Este modo de abrir la puerta fue causa de que, aunque franca ya la entrada, todavía no se le viese. Hubo primero que girar lentamente contra una de las hojas de la puerta, con gran cuidado para no caerse bruscamente de espaldas en el umbral. Y aún estaba ocupado en llevar a cabo tan difícil movimiento, sin tiempo para pensar en otra cosa, cuando sintió un ¡oh! del principal, que sonó como suena el mugido del viento, y vio a este señor, el más inmediato a la puerta, taparse la boca con la mano y retroceder lentamente, como impulsado mecánicamente por una fuerza invisible.

La madre - que, a pesar de la presencia del principal, estaba allí despeinada, con el pelo enredado en lo alto del cráneo - miró primero a Gregorio, juntando las manos, avanzó luego dos pasos hacia él, y se desplomó por fin, en medio de sus faldas esparcidas en torno suyo, con el rostro oculto en las profundidades del pecho. El padre amenazó con el puño, con expresión hostil, cual si quisiera empujar a Gregorio hacia el interior de la habitación; volvióse luego, saliendo con paso inseguro al recibimiento, y, cubriéndose los ojos con las manos, rompió a llorar de tal modo, que el llanto sacudía su robusto pecho.
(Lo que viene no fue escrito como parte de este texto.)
import Summits.KontsevichZagierPeriods.KontsevichZagierPeriods.Theses.SymplecticScissors
import Summits.KontsevichZagierPeriods.KontsevichZagierPeriods.Theorems.RealOnePeriodRelations.Negative.Kit
import Summits.KontsevichZagierPeriods.KontsevichZagierPeriods.Theorems.SymplecticScissorsRealOnePeriodRelationsStubSaChart
import Summits.KontsevichZagierPeriods.KontsevichZagierPeriods.Theorems.SymplecticScissorsRealOnePeriodRelationsStubSaPathSubset
import Summits.KontsevichZagierPeriods.KontsevichZagierPeriods.Theorems.SymplecticScissorsRealOnePeriodRelationsStubGreenOnSquare
import Summits.KontsevichZagierPeriods.KontsevichZagierPeriods.Theorems.SymplecticScissorsRealOnePeriodRelationsStubCellGreen
import Summits.KontsevichZagierPeriods.KontsevichZagierPeriods.Theorems.SymplecticScissorsRealOnePeriodRelationsStubHomotopyInvariance
import Summits.KontsevichZagierPeriods.KontsevichZagierPeriods.Theorems.SymplecticScissorsRealOnePeriodRelationsStubSaHomotopic
import Summits.KontsevichZagierPeriods.KontsevichZagierPeriods.Theorems.SymplecticScissorsRealOnePeriodRelationsStubExactDimOne
import Summits.KontsevichZagierPeriods.KontsevichZagierPeriods.Theorems.SymplecticScissorsRealOnePeriodRelationsStubRealises
import Summits.KontsevichZagierPeriods.KontsevichZagierPeriods.Theorems.SymplecticScissorsRealOnePeriodRelationsStubRetraction
import Summits.KontsevichZagierPeriods.KontsevichZagierPeriods.Theorems.SymplecticScissorsRealOnePeriodRelationsStubNormalisation
import Literature.NumberTheory.Transcendental.CurvePeriods

/-!
# `RealOnePeriodRelations` from the Huber–Wüstholz theorem for curve-type periods — the line's composition, restated

Line `nash-retraction-thin-strip` of the crux `RealOnePeriodRelations` (stmt-KontsevichZagierPeriods-10042).  The landed
composition `Theorems/SymplecticScissorsRealOnePeriodRelations.lean` states the crux conditionally on the route decl
`Theses.SymplecticScissors.PeriodConjectureCurveType` (item stmt-14055), which the items-cap autofix of 2026-08-16T14:16Z
DROPPED from the route file (items 14055 and 11129 closed `moot`); that file therefore no longer builds from source and cannot
be mutated (append-only).  This file restates the same composition, with the same proof, against the Literature named fact the
dropped decl abbreviated (`PeriodConjectureCurveType ↔ HuberWustholzCurvePeriods` was `Iff.rfl`):
`realOnePeriodRelations_of_huberWustholzCurvePeriods : HuberWustholzCurvePeriods → RealOnePeriodRelations`, importing only the
stub modules it uses.  Every stub of the line except this apex is a landed theorem; the apex itself is proved in the tree for
genus 0 and for one non-CM elliptic curve, which is what the unconditional layer theorems
`RationalLayer.realOnePeriodRelations_ratLayer` and `EllipticLayer.realOnePeriodRelations_ellLayer` exploit.
[cite: HuberWustholz2022, Thm 13.3 (2)] [cite: KontsevichZagier2001, §1.2]
-/

noncomputable section

open scoped BigOperators unitInterval
open Set MeasureTheory
open Literature.NumberTheory.Transcendental Literature.NumberTheory.Transcendental.CurvePeriods
open Literature.ModelTheory.ExponentialFields (IsSemialgebraic)
open Summit.KontsevichZagierPeriods.SymplecticScissors.RealOnePeriodRelationsNegative (greenSet M₁ H₁ crux_iff)

namespace Summit.KontsevichZagierPeriods.SymplecticScissors.RealOnePeriodRelations

/-- **`RealOnePeriodRelations` conditionally on the Huber–Wüstholz theorem for curve-type periods** (the line's
composition, registered as `realOnePeriodRelations_of_huberWustholzCurvePeriods`): if every `ℚ̄`-linear relation among periods
of curve type is a `ℚ̄`-combination of elementary relations (`HuberWustholzCurvePeriods`, Huber–Wüstholz 2022 Thm 13.3 (2);
a named fact, proved in the tree for genus 0 and for one non-CM elliptic curve only), then every `ℤ`-relation among
effective one-dimensional Kontsevich–Zagier periods lies in the subgroup generated by the one-dimensional scissors moves
1a, 1b, 2 and the semialgebraic Green move.  Proof: normalise (`stub_normalisation`), apply the hypothesis to the resulting
curve-type relation, retract with `Θ` (`stub_retraction` and the coherence stubs) — all landed.
[cite: HuberWustholz2022, Thm 13.3 (2)] [cite: KontsevichZagier2001, §1.2] -/
theorem realOnePeriodRelations_of_huberWustholzCurvePeriods :
    Literature.NumberTheory.Transcendental.HuberWustholzCurvePeriods →
      Summit.KontsevichZagierPeriods.KontsevichZagierPeriods.Theses.SymplecticScissors.RealOnePeriodRelations := by
  intro hHW
  rw [crux_iff]
  intro c hc heval
  obtain ⟨C, R, hCalg, hSA, hReal, hCeval, hcR⟩ := stub_normalisation c hc
  have hC0 : evalCombination C = 0 := by rw [hCeval, heval]; simp
  obtain ⟨k, ρ, a, hρ, ha, hCsum⟩ := hHW C hCalg hC0
  obtain ⟨Θ, hΘrel, hΘreal⟩ :=
    stub_retraction (stub_saHomotopic stub_saChart (stub_saPathSubset stub_saChart))
      (stub_homotopyInvariance stub_saChart (stub_saPathSubset stub_saChart) (stub_cellGreen stub_greenOnSquare))
      stub_exactDimOne stub_realises
  have h1 : (∑ s ∈ C.support, Θ (C s) s) ∈ M₁ := by
    have h := hΘrel k ρ a hρ ha
    rw [← hCsum] at h
    exact h
  have h2 : (∑ s ∈ C.support, (Θ (C s) s - KZ.of (R s))) ∈ M₁ :=
    sum_mem fun s hs => hΘreal s (C s) (hCalg s) (hSA s hs) (R s) (hReal s hs)
  have h3 : c = (c - ∑ s ∈ C.support, KZ.of (R s)) - (∑ s ∈ C.support, (Θ (C s) s - KZ.of (R s))) +
      ∑ s ∈ C.support, Θ (C s) s := by
    rw [Finset.sum_sub_distrib]
    abel
  rw [h3]
  exact M₁.add_mem (M₁.sub_mem hcR h2) h1

end Summit.KontsevichZagierPeriods.SymplecticScissors.RealOnePeriodRelations

end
Gregorio, pues, no llegó a penetrar en la habitación; desde el interior de la suya permaneció apoyado en la hoja cerrada de la puerta, de modo que solo presentaba la mitad superior del cuerpo, con la cabeza inclinada de medio lado, espiando a los circunstantes. En esto, había ido clareando, y en la acera opuesta se recortaba nítido un trozo del edificio negruzco de enfrente. Era un hospital, cuya monótona fachada rompían simétricas ventanas. La lluvia no había cesado, pero caía ya en goterones aislados, que se veían llegar distintamente al suelo. Sobre la mesa estaban los utensilios del servicio de desayuno, pues, para el padre, era ésta la comida principal del día, que gustaba de prolongarse con la lectura de varios periódicos. En el lienzo de pared que daba justo frente a Gregorio, colgaba un retrato de éste, hecho durante su servicio militar, y que le representaba con uniforme de teniente, la mano puesta en la espalda, sonriendo despreocupadamente, con un aire que parecía exigir respeto para su indumento y su actitud. Esa habitación daba al recibimiento; por la puerta abierta veíase la del piso, también abierta, el rellano de la escalera y el arranque de esta última, que conducía a los pisos inferiores.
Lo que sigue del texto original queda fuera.